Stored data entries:
[Start of Attachment]

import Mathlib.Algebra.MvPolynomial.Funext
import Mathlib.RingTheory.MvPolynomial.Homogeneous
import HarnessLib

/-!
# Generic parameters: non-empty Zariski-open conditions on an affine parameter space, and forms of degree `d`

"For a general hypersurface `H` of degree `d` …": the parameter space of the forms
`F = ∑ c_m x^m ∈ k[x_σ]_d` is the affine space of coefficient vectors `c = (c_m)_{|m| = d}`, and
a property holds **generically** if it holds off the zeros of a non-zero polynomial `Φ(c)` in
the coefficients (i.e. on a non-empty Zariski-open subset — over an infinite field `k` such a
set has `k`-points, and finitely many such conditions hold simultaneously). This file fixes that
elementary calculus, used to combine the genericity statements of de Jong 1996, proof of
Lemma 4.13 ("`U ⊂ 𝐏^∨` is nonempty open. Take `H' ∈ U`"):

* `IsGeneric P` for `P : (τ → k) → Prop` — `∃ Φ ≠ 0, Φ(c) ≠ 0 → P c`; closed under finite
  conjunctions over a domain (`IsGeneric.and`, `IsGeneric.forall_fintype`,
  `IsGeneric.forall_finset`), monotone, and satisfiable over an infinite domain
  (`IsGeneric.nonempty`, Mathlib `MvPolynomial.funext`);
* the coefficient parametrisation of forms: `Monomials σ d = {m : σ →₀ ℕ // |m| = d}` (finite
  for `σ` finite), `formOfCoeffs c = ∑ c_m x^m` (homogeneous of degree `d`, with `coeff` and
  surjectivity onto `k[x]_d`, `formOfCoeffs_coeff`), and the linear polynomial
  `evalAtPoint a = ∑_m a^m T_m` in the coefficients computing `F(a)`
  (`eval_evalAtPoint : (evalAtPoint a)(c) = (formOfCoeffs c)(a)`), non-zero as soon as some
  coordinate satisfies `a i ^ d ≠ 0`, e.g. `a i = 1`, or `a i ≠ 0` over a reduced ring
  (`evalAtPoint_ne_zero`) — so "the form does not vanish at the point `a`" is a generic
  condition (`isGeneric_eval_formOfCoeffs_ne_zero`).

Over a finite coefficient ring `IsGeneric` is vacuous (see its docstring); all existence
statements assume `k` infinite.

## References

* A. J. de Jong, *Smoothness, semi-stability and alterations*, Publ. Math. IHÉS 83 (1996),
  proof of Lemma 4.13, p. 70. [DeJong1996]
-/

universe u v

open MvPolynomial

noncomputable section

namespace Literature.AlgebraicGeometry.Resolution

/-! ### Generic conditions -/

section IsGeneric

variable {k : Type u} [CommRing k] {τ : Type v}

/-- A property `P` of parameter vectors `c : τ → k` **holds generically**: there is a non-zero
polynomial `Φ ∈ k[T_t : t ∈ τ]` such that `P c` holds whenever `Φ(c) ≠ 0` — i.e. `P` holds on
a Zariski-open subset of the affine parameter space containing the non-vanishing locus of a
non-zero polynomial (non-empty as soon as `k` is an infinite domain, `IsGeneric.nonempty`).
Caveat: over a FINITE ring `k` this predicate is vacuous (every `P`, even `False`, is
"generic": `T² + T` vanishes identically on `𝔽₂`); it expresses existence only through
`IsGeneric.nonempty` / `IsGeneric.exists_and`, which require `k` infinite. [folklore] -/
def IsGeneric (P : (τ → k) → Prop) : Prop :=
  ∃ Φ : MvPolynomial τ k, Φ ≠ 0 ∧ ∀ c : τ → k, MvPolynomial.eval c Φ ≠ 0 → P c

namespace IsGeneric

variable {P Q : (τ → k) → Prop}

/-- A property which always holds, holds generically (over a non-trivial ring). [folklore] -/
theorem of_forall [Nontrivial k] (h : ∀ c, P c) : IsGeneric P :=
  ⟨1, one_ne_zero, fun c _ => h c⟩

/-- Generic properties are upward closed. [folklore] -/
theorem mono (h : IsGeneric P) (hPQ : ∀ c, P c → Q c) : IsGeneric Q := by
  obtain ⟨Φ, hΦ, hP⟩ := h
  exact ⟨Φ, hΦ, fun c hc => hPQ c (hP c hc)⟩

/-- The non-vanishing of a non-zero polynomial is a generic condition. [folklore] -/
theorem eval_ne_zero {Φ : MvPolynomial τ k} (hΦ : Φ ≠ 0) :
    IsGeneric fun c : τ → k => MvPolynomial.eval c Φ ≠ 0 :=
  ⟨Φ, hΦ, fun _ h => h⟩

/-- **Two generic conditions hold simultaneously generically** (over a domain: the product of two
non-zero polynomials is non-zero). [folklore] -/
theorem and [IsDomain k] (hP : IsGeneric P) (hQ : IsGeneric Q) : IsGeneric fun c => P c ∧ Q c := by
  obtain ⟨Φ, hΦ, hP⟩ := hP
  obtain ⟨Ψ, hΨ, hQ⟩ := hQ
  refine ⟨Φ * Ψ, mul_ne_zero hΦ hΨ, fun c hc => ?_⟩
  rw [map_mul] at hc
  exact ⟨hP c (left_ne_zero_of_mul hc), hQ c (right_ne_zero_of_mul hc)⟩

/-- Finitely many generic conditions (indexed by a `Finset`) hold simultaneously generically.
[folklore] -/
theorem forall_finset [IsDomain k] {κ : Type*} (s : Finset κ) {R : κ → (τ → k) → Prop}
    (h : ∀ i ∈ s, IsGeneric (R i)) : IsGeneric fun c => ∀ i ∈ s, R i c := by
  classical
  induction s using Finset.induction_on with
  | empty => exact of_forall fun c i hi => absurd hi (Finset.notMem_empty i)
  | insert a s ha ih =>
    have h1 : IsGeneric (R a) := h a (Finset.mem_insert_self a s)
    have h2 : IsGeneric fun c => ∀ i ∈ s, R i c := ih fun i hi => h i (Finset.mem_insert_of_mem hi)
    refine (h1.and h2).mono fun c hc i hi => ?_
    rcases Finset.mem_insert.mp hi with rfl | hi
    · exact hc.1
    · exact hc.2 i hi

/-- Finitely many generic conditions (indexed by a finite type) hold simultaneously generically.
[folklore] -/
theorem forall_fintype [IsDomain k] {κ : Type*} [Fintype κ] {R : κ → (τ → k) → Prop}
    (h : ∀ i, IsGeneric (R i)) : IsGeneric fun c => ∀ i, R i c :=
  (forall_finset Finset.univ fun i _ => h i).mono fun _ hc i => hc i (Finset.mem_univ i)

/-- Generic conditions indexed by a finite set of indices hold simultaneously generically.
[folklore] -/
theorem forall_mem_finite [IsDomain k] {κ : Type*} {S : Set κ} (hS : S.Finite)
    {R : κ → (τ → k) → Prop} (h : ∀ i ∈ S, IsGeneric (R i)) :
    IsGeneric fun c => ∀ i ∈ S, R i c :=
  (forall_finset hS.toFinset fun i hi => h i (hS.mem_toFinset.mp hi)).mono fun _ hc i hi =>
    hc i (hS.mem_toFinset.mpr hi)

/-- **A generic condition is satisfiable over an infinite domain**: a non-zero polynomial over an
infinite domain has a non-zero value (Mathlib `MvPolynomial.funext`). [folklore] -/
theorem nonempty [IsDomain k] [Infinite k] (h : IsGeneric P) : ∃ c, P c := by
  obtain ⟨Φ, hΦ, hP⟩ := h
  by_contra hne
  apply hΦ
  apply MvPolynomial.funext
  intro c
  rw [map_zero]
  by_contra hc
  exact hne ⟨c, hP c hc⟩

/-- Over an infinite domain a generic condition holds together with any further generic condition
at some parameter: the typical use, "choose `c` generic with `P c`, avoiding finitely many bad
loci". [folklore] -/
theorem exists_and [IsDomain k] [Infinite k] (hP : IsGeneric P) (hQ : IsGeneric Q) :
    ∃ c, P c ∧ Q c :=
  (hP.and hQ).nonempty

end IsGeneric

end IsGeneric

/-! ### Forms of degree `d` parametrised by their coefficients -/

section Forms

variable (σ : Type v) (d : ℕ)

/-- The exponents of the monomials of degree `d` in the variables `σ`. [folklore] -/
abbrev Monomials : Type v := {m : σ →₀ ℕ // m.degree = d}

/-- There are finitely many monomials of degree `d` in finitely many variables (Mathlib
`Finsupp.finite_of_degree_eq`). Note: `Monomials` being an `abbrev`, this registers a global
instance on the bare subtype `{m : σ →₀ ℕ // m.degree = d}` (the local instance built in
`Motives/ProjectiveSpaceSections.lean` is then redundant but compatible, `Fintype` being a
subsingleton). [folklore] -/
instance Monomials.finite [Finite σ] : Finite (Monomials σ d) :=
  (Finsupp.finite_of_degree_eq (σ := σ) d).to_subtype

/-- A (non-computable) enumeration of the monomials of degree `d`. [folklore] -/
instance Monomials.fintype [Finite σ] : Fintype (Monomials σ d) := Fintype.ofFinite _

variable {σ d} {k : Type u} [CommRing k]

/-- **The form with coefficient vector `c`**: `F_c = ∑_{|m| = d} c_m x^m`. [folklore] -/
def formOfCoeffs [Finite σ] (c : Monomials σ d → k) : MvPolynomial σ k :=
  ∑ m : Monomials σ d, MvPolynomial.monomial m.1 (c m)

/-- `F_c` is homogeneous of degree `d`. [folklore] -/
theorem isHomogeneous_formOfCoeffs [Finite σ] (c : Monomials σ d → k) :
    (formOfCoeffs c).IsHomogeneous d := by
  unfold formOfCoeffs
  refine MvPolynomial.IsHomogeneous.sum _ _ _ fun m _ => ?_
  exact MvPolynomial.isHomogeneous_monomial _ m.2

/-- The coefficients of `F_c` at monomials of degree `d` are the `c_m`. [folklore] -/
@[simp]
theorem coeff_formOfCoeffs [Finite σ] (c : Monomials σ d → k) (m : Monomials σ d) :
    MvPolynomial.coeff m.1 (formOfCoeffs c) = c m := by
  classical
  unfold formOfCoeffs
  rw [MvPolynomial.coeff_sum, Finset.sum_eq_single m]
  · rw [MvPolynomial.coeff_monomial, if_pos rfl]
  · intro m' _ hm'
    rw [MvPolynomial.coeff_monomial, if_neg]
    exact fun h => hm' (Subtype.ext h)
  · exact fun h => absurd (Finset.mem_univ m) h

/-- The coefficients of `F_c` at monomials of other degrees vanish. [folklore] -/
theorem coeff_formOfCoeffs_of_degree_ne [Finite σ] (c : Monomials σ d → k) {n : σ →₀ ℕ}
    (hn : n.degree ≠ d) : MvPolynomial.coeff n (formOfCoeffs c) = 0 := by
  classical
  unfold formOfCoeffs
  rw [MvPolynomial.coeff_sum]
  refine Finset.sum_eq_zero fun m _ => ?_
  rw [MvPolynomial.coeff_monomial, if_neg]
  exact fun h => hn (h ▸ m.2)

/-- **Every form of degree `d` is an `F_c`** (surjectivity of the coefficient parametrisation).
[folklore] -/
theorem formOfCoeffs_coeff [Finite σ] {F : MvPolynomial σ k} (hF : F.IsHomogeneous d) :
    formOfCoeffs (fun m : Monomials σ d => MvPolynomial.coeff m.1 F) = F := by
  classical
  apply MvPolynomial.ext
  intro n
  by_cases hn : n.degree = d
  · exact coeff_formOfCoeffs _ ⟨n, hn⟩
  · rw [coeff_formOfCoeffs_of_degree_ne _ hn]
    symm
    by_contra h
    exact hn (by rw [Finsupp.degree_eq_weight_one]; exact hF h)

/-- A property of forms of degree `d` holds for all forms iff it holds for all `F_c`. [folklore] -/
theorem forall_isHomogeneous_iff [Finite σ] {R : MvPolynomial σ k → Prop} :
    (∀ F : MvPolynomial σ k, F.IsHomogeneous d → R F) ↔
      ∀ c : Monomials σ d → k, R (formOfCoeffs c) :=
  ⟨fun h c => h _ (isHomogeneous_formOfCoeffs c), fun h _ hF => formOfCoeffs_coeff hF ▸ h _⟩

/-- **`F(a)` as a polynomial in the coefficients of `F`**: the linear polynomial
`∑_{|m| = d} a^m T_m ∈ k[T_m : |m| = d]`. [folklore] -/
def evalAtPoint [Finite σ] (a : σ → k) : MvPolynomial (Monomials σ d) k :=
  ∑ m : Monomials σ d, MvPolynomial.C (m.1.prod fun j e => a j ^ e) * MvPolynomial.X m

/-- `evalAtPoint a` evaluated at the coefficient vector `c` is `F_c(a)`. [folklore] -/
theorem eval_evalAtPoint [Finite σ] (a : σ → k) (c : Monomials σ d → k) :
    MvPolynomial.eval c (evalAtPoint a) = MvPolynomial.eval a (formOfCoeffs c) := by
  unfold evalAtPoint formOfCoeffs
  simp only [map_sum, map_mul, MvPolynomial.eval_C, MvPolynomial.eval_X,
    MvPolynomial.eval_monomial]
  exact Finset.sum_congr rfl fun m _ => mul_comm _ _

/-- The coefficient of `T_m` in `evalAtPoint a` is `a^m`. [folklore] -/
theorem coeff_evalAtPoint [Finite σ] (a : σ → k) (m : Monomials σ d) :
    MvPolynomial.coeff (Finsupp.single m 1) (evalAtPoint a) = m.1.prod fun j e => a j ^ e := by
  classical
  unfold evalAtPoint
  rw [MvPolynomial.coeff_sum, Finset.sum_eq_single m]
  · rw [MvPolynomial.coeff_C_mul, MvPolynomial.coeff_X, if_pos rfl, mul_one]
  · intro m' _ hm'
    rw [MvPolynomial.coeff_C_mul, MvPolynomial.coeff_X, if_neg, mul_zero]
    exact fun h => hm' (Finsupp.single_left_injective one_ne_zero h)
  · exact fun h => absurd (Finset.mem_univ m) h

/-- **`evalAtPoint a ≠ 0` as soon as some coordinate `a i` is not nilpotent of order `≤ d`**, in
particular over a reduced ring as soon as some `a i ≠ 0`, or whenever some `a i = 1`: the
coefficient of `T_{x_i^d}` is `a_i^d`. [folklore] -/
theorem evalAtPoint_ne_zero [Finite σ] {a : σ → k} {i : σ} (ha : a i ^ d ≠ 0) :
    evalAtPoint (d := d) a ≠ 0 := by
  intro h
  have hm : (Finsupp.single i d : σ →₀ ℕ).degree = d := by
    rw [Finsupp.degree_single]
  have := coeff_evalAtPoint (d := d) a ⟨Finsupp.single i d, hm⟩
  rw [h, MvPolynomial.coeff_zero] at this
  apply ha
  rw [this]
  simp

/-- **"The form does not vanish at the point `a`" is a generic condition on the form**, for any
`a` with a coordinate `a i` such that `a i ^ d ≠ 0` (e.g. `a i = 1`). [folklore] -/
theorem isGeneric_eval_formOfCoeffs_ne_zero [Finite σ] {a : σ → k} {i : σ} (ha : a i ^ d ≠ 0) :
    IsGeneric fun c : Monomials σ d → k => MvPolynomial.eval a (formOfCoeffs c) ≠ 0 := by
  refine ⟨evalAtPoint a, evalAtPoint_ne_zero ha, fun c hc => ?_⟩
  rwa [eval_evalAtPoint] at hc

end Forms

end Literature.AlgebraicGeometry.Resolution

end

[End of Attachment]

▸ TASK TO CARRY OUT: The range begins at the line containing "form**, for any" and ends at the last line of the entries; reproduce it exactly.

▸ WRITTEN ANSWER:
/-- **"The form does not vanish at the point `a`" is a generic condition on the form**, for any
`a` with a coordinate `a i` such that `a i ^ d ≠ 0` (e.g. `a i = 1`). [folklore] -/
theorem isGeneric_eval_formOfCoeffs_ne_zero [Finite σ] {a : σ → k} {i : σ} (ha : a i ^ d ≠ 0) :
    IsGeneric fun c : Monomials σ d → k => MvPolynomial.eval a (formOfCoeffs c) ≠ 0 := by
  refine ⟨evalAtPoint a, evalAtPoint_ne_zero ha, fun c hc => ?_⟩
  rwa [eval_evalAtPoint] at hc

end Forms

end Literature.AlgebraicGeometry.Resolution

end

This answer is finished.